##### Data to examine

/-
Copyright (c) 2026 the pub-hodgecm-mathlib formalisation cell (harness21).  Prover seat hodgecm-mathlib-K2E3-p17 (g8), Track B «K2-LIT» ∕ h413
(`stmt-HodgeConjecture-24833`), line `K2_E3_EllipticInputs`, leaf (nsc-S-A′) `sig_K2E3GL3PrincipalBlockStandardSpan`, H-layer tool brick EMB of the architect's
`MEMO-SA-architecture.v2.K2E3-p25-g2.md` §1 (architect K2E3-p25 (g2); dealer K2E3-plan (g4) D86).  2026-09-04.
-/
import Summits.HodgeConjecture.HodgeConjecture.Theorems.K2E3JacquetExponentEigenvector     -- ★ E1b `exists_functional_of_weightSpace_ne_bot` (+ ★ E1a)
import Summits.HodgeConjecture.HodgeConjecture.Theorems.K2E3GLnPrincipalBlockEmbedding    -- ★ `levi_id_mul_comm`
import Literature.NumberTheory.Automorphic.ParabolicInductionProofs                       -- ★ `frobenius_reciprocity_gl_holds`
import Mathlib.RepresentationTheory.Irreducible
import HarnessLib

/-!
# Crux `H413` — leaf (nsc-S-A′), H-layer tool EMB: A NON-ZERO WEIGHT `χ` OF `r_B ρ` EMBEDS `ρ` INTO THE PRINCIPAL SERIES `I(χ)` (and conversely)

Cell `hodgecm-mathlib`, Track B; THEOREMS ONLY; count-neutral helper (`--supports stmt-HodgeConjecture-24833 --as helper`).  Currency (CONVENTIONS 08:40Z, MEMO v2 §0):
torus `LB N := Π a : Fin N, GL {i // (id : Fin N → Fin N) i = a} F`, `r_B ρ := (restrictUnipotentGL F id ρ).Coinvariants` with `normalizedJacquetGL F id ρ`,
`mult ρ η := finrank ℂ ↥(⨅ m, maxGenEigenspace (normalizedJacquetGL F id ρ m) (η m))` (inline), `I(χ) := parabolicIndGL F id ((trivial ℂ (LB N) ℂ).twist χ)` for a character
`χ : LB N →* ℂˣ` (the H-layer's `I θ` is `I (tch θ)`).

* §1 (generic commutative-action linear algebra, complement to ★ E1b): a non-zero functional `l` with `l ∘ τ(m) = χ(m) l` forces the `χ`-weight space to be non-zero
  (`weightSpace_ne_bot_of_functional`: `l` kills every other weight space by `l((τ m − c)^k v) = (χ m − c)^k l v`, and the weight spaces span ★ E1a).
* §2 **`exists_intertwiningMap_parabolicIndGL_ne_zero`**: `ρ` smooth, `r_B ρ` finite-dimensional, `mult ρ ⇑χ ≠ 0 ⇒ ∃ Φ : ρ → I(χ), Φ ≠ 0` (★ E1b functional + ★ Frobenius
  `frobenius_reciprocity_gl_holds`); **`exists_injective_intertwiningMap_parabolicIndGL`** (`ρ` irreducible ⇒ `Φ` injective, Schur); the CONVERSE
  **`finrank_weightSpace_ne_zero_of_intertwiningMap_ne_zero`** (`Φ ≠ 0 ⇒ mult ρ ⇑χ ≠ 0`) and the `iff`.

HONEST LABEL: HC_CM is proved only modulo the 7 printed citations (2 remaining named inputs: hLiu418 = stmt-HodgeConjecture-24832, h413 =
stmt-HodgeConjecture-24833) until rung 0 closes; count-neutral helper.

## References
* [BernsteinZelevinsky1977] I. N. Bernstein, A. V. Zelevinsky, *Induced representations of reductive p-adic groups I*, Ann. Sci. ÉNS 10 (1977), Prop. 1.9 (b), Thm. 2.5, §2.3.
* [Casselman1995] W. Casselman, *Introduction to the theory of admissible representations of p-adic reductive groups* (draft 1995), Thm. 3.2.4, §6.3.
-/

set_option autoImplicit false
-- the mandated namespace repeats `HodgeConjecture.HodgeConjecture`, as in every `Theorems/*.lean` of this sub-problem
set_option linter.dupNamespace false

noncomputable section

open Representation Module Function Literature.NumberTheory.Automorphic Literature.NumberTheory.GaloisRepresentations.IsNonarchimedeanLocalField
open scoped MatrixGroups
open Summit.HodgeConjecture.HodgeConjecture.Cruxes.H413.K2E3JacquetExponentMultiset
open Summit.HodgeConjecture.HodgeConjecture.Cruxes.H413.K2E3JacquetExponentEigenvector
open Summit.HodgeConjecture.HodgeConjecture.Cruxes.H413.K2E3GLnPrincipalBlockEmbedding

namespace Summit.HodgeConjecture.HodgeConjecture.Cruxes.H413.K2E3GL3EmbeddingOfWeight

/-! ## §1 A `χ`-equivariant non-zero functional detects the `χ`-weight space -/

section Functional

variable {M : Type*} [Group M] {W : Type*} [AddCommGroup W] [Module ℂ W] (τ : Representation ℂ M W)

/-- `l ((τ m − c)^k v) = (χ m − c)^k · l v` for a functional `l` with `l ∘ τ(m) = χ(m) l`. [folklore] -/
theorem functional_apply_pow_sub_smul (χ : M →* ℂˣ) (l : W →ₗ[ℂ] ℂ) (hl : ∀ m v, l (τ m v) = ((χ m : ℂˣ) : ℂ) * l v) (m : M) (c : ℂ) (k : ℕ) (v : W) :
    l (((τ m - c • (1 : Module.End ℂ W)) ^ k) v) = (((χ m : ℂˣ) : ℂ) - c) ^ k * l v := by
  induction k generalizing v with
  | zero => simp
  | succ k ih =>
    rw [pow_succ, Module.End.mul_apply, ih, pow_succ, mul_assoc]
    congr 1
    simp only [LinearMap.sub_apply, LinearMap.smul_apply, Module.End.one_apply, map_sub, map_smul, hl, smul_eq_mul]
    ring

/-- Such an `l` VANISHES on every weight space of weight `η ≠ χ`. [folklore] -/
theorem functional_eq_zero_of_mem_weightSpace_of_ne (χ : M →* ℂˣ) (l : W →ₗ[ℂ] ℂ) (hl : ∀ m v, l (τ m v) = ((χ m : ℂˣ) : ℂ) * l v)
    {η : M → ℂ} (hη : η ≠ fun m => ((χ m : ℂˣ) : ℂ)) {v : W} (hv : v ∈ ⨅ m, Module.End.maxGenEigenspace (τ m) (η m)) : l v = 0 := by
  obtain ⟨m, hm⟩ := Function.ne_iff.1 hη
  obtain ⟨k, hk⟩ := (Module.End.mem_maxGenEigenspace _ _ _).1 ((Submodule.mem_iInf _).1 hv m)
  have h := functional_apply_pow_sub_smul τ χ l hl m (η m) k v
  rw [hk, map_zero] at h
  exact (mul_eq_zero.1 h.symm).resolve_left (pow_ne_zero _ (sub_ne_zero.2 (Ne.symm hm)))

/-- **A non-zero `χ`-equivariant functional forces `W_χ ≠ 0`** (finite-dimensional `W`, pairwise commuting action: the weight spaces span ★ E1a, and `l` kills all the
others).  Converse of ★ E1b `exists_functional_of_weightSpace_ne_bot`. [cite: BernsteinZelevinsky1977, §2.3] [cite: Casselman1995, §6.3] -/
theorem weightSpace_ne_bot_of_functional [FiniteDimensional ℂ W] (hτ : ∀ m m' : M, Commute (τ m) (τ m')) (χ : M →* ℂˣ) (l : W →ₗ[ℂ] ℂ) (hl0 : l ≠ 0)
    (hl : ∀ m v, l (τ m v) = ((χ m : ℂˣ) : ℂ) * l v) : (⨅ m, Module.End.maxGenEigenspace (τ m) ((χ m : ℂˣ) : ℂ)) ≠ ⊥ := by
  intro hbot
  apply hl0
  have hvan : ∀ η : M → ℂ, ∀ v ∈ (⨅ m, Module.End.maxGenEigenspace (τ m) (η m)), l v = 0 := by
    intro η v hv
    by_cases hη : η = fun m => ((χ m : ℂˣ) : ℂ)
    · subst hη
      rw [hbot, Submodule.mem_bot] at hv
      rw [hv, map_zero]
    · exact functional_eq_zero_of_mem_weightSpace_of_ne τ χ l hl hη hv
  ext v
  have hv : v ∈ ⨆ η : M → ℂ, ⨅ m, Module.End.maxGenEigenspace (τ m) (η m) := by rw [iSup_weightSpace_eq_top τ hτ]; exact Submodule.mem_top
  rw [LinearMap.zero_apply]
  exact Submodule.iSup_induction _ (motive := fun w => l w = 0) hv hvan (map_zero l) fun a b ha hb => by rw [map_add, ha, hb, add_zero]

end Functional

/-! ## §2 `GL_N`, Borel label: embedding into the principal series attached to a weight -/

section Borel

variable {F : Type*} [Field F] [ValuativeRel F] [TopologicalSpace F] [IsNonarchimedeanLocalField F] {N : ℕ}
  {V : Type*} [AddCommGroup V] [Module ℂ V] (ρ : Representation ℂ (GL (Fin N) F) V)

/-- **EMB: A NON-ZERO WEIGHT EMBEDS INTO THE PRINCIPAL SERIES.**  For `ρ` smooth on `GL_N(F)` with `r_B ρ` finite-dimensional and a character `χ` of the diagonal torus with
`mult ρ ⇑χ ≠ 0`, there is a NON-ZERO intertwining map `Φ : ρ → I(χ) = parabolicIndGL F id (𝟙.twist χ)`: ★ E1b gives a non-zero `T`-equivariant functional
`r_B ρ → χ`, i.e. a non-zero element of `Hom_T(r̄_B ρ, χ)`, and ★ Frobenius reciprocity `frobenius_reciprocity_gl_holds` turns it into `Φ`.
[cite: BernsteinZelevinsky1977, Prop. 1.9 (b), §2.3] [cite: Casselman1995, Thm. 3.2.4, §6.3] -/
theorem exists_intertwiningMap_parabolicIndGL_ne_zero (hρ : ρ.IsSmooth) [FiniteDimensional ℂ (restrictUnipotentGL F (id : Fin N → Fin N) ρ).Coinvariants]
    (χ : (Π a : Fin N, GL {i : Fin N // (id : Fin N → Fin N) i = a} F) →* ℂˣ)
    (h : finrank ℂ ↥(⨅ m, Module.End.maxGenEigenspace (normalizedJacquetGL F (id : Fin N → Fin N) ρ m) ((χ m : ℂˣ) : ℂ)) ≠ 0) :
    ∃ Φ : ρ.IntertwiningMap (parabolicIndGL F (id : Fin N → Fin N)
      ((Representation.trivial ℂ (Π a : Fin N, GL {i : Fin N // (id : Fin N → Fin N) i = a} F) ℂ).twist χ)), Φ ≠ 0 := by
  have hne : (⨅ m, Module.End.maxGenEigenspace (normalizedJacquetGL F (id : Fin N → Fin N) ρ m) ((χ m : ℂˣ) : ℂ)) ≠ ⊥ :=
    fun hb => h (by rw [hb, finrank_bot])
  obtain ⟨l, hl0, hl⟩ := exists_functional_of_weightSpace_ne_bot (normalizedJacquetGL F (id : Fin N → Fin N) ρ)
    (fun m m' => by rw [Commute, SemiconjBy, ← map_mul, levi_id_mul_comm, map_mul]) (fun m => ((χ m : ℂˣ) : ℂ)) hne
  let ψ : (normalizedJacquetGL F (id : Fin N → Fin N) ρ).IntertwiningMap
      ((Representation.trivial ℂ (Π a : Fin N, GL {i : Fin N // (id : Fin N → Fin N) i = a} F) ℂ).twist χ) :=
    ⟨l, fun m => LinearMap.ext fun z => by
      rw [LinearMap.comp_apply, LinearMap.comp_apply, Representation.twist_apply, Representation.trivial_apply, smul_eq_mul]
      exact hl m z⟩
  obtain ⟨e⟩ := frobenius_reciprocity_gl_holds (V := V) (W := ℂ) F (id : Fin N → Fin N) ρ hρ
    ((Representation.trivial ℂ (Π a : Fin N, GL {i : Fin N // (id : Fin N → Fin N) i = a} F) ℂ).twist χ)
  have hψ : ψ ≠ 0 := fun h0 => by
    have h1 : ψ.toLinearMap = 0 := by rw [h0, Representation.IntertwiningMap.zero_toLinearMap]
    exact hl0 h1
  exact ⟨e.symm ψ, fun h0 => hψ (e.symm.map_eq_zero_iff.1 h0)⟩

/-- **EMB, IRREDUCIBLE CASE: `ρ ↪ I(χ)`** — for `ρ` irreducible the non-zero `Φ` is injective (Schur, Mathlib `IsIrreducible.injective_or_eq_zero`).
[cite: BernsteinZelevinsky1977, Thm. 2.5] [cite: Casselman1995, §6.3] -/
theorem exists_injective_intertwiningMap_parabolicIndGL [ρ.IsIrreducible] (hρ : ρ.IsSmooth)
    [FiniteDimensional ℂ (restrictUnipotentGL F (id : Fin N → Fin N) ρ).Coinvariants]
    (χ : (Π a : Fin N, GL {i : Fin N // (id : Fin N → Fin N) i = a} F) →* ℂˣ)
    (h : finrank ℂ ↥(⨅ m, Module.End.maxGenEigenspace (normalizedJacquetGL F (id : Fin N → Fin N) ρ m) ((χ m : ℂˣ) : ℂ)) ≠ 0) :
    ∃ Φ : ρ.IntertwiningMap (parabolicIndGL F (id : Fin N → Fin N)
      ((Representation.trivial ℂ (Π a : Fin N, GL {i : Fin N // (id : Fin N → Fin N) i = a} F) ℂ).twist χ)), Function.Injective Φ := by
  obtain ⟨Φ, hΦ⟩ := exists_intertwiningMap_parabolicIndGL_ne_zero ρ hρ χ h
  exact ⟨Φ, (Representation.IsIrreducible.injective_or_eq_zero Φ).resolve_right hΦ⟩

/-- **CONVERSE: a non-zero `Φ : ρ → I(χ)` forces `mult ρ ⇑χ ≠ 0`** (`ρ` smooth, `r_B ρ` finite-dimensional): Frobenius turns `Φ` into a non-zero `T`-equivariant functional
`r̄_B ρ → χ`, which detects the `χ`-weight space (§1). [cite: BernsteinZelevinsky1977, Prop. 1.9 (b), §2.3] [cite: Casselman1995, Thm. 3.2.4, §6.3] -/
theorem finrank_weightSpace_ne_zero_of_intertwiningMap_ne_zero (hρ : ρ.IsSmooth) [FiniteDimensional ℂ (restrictUnipotentGL F (id : Fin N → Fin N) ρ).Coinvariants]
    (χ : (Π a : Fin N, GL {i : Fin N // (id : Fin N → Fin N) i = a} F) →* ℂˣ)
    (Φ : ρ.IntertwiningMap (parabolicIndGL F (id : Fin N → Fin N)
      ((Representation.trivial ℂ (Π a : Fin N, GL {i : Fin N // (id : Fin N → Fin N) i = a} F) ℂ).twist χ))) (hΦ : Φ ≠ 0) :
    finrank ℂ ↥(⨅ m, Module.End.maxGenEigenspace (normalizedJacquetGL F (id : Fin N → Fin N) ρ m) ((χ m : ℂˣ) : ℂ)) ≠ 0 := by
  obtain ⟨e⟩ := frobenius_reciprocity_gl_holds (V := V) (W := ℂ) F (id : Fin N → Fin N) ρ hρ
    ((Representation.trivial ℂ (Π a : Fin N, GL {i : Fin N // (id : Fin N → Fin N) i = a} F) ℂ).twist χ)
  set ψ : (normalizedJacquetGL F (id : Fin N → Fin N) ρ).IntertwiningMap
      ((Representation.trivial ℂ (Π a : Fin N, GL {i : Fin N // (id : Fin N → Fin N) i = a} F) ℂ).twist χ) := e Φ with hψdef
  have hψ : ψ ≠ 0 := fun h0 => hΦ (e.map_eq_zero_iff.1 h0)
  have hl0 : ψ.toLinearMap ≠ 0 := fun h0 =>
    hψ (Representation.IntertwiningMap.toLinearMap_injective _ _ (h0.trans (Representation.IntertwiningMap.zero_toLinearMap _ _).symm))
  have hl : ∀ m x, ψ.toLinearMap (normalizedJacquetGL F (id : Fin N → Fin N) ρ m x) = ((χ m : ℂˣ) : ℂ) * ψ.toLinearMap x := fun m x => by
    have h1 := Representation.IntertwiningMap.isIntertwining _ _ ψ m x
    rw [Representation.twist_apply, Representation.trivial_apply, smul_eq_mul] at h1
    exact h1
  have hne := weightSpace_ne_bot_of_functional (normalizedJacquetGL F (id : Fin N → Fin N) ρ)
    (fun m m' => by rw [Commute, SemiconjBy, ← map_mul, levi_id_mul_comm, map_mul]) χ ψ.toLinearMap hl0 hl
  exact fun h0 => hne (Submodule.finrank_eq_zero.1 h0)

/-- **`mult ρ ⇑χ ≠ 0 ↔ Hom(ρ, I(χ)) ≠ 0`** for `ρ` smooth with `r_B ρ` finite-dimensional. [cite: BernsteinZelevinsky1977, Prop. 1.9 (b), §2.3] -/
theorem finrank_weightSpace_ne_zero_iff_exists_intertwiningMap (hρ : ρ.IsSmooth) [FiniteDimensional ℂ (restrictUnipotentGL F (id : Fin N → Fin N) ρ).Coinvariants]
    (χ : (Π a : Fin N, GL {i : Fin N // (id : Fin N → Fin N) i = a} F) →* ℂˣ) :
    finrank ℂ ↥(⨅ m, Module.End.maxGenEigenspace (normalizedJacquetGL F (id : Fin N → Fin N) ρ m) ((χ m : ℂˣ) : ℂ)) ≠ 0 ↔
      ∃ Φ : ρ.IntertwiningMap (parabolicIndGL F (id : Fin N → Fin N)
        ((Representation.trivial ℂ (Π a : Fin N, GL {i : Fin N // (id : Fin N → Fin N) i = a} F) ℂ).twist χ)), Φ ≠ 0 :=
  ⟨exists_intertwiningMap_parabolicIndGL_ne_zero ρ hρ χ, fun ⟨Φ, hΦ⟩ => finrank_weightSpace_ne_zero_of_intertwiningMap_ne_zero ρ hρ χ Φ hΦ⟩

/-- **For `ρ` irreducible: `mult ρ ⇑χ ≠ 0 ↔ ρ ↪ I(χ)`.** [cite: BernsteinZelevinsky1977, Thm. 2.5] [cite: Casselman1995, §6.3] -/
theorem finrank_weightSpace_ne_zero_iff_exists_injective [ρ.IsIrreducible] (hρ : ρ.IsSmooth)
    [FiniteDimensional ℂ (restrictUnipotentGL F (id : Fin N → Fin N) ρ).Coinvariants]
    (χ : (Π a : Fin N, GL {i : Fin N // (id : Fin N → Fin N) i = a} F) →* ℂˣ) :
    finrank ℂ ↥(⨅ m, Module.End.maxGenEigenspace (normalizedJacquetGL F (id : Fin N → Fin N) ρ m) ((χ m : ℂˣ) : ℂ)) ≠ 0 ↔
      ∃ Φ : ρ.IntertwiningMap (parabolicIndGL F (id : Fin N → Fin N)
        ((Representation.trivial ℂ (Π a : Fin N, GL {i : Fin N // (id : Fin N → Fin N) i = a} F) ℂ).twist χ)), Function.Injective Φ := by
  haveI : Nontrivial V := Representation.IsIrreducible.nontrivial ρ
  refine ⟨exists_injective_intertwiningMap_parabolicIndGL ρ hρ χ, fun ⟨Φ, hΦ⟩ => ?_⟩
  refine finrank_weightSpace_ne_zero_of_intertwiningMap_ne_zero ρ hρ χ Φ fun h0 => ?_
  obtain ⟨v, hv⟩ := exists_ne (0 : V)
  exact hv (hΦ (by rw [h0, map_zero]; rfl))

end Borel

end Summit.HodgeConjecture.HodgeConjecture.Cruxes.H413.K2E3GL3EmbeddingOfWeight

end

##########

## [Instructions for the task]
For each line of the entries that includes "hbot", show that line.

## [Reply to the exercise]
  intro hbot
      rw [hbot, Submodule.mem_bot] at hv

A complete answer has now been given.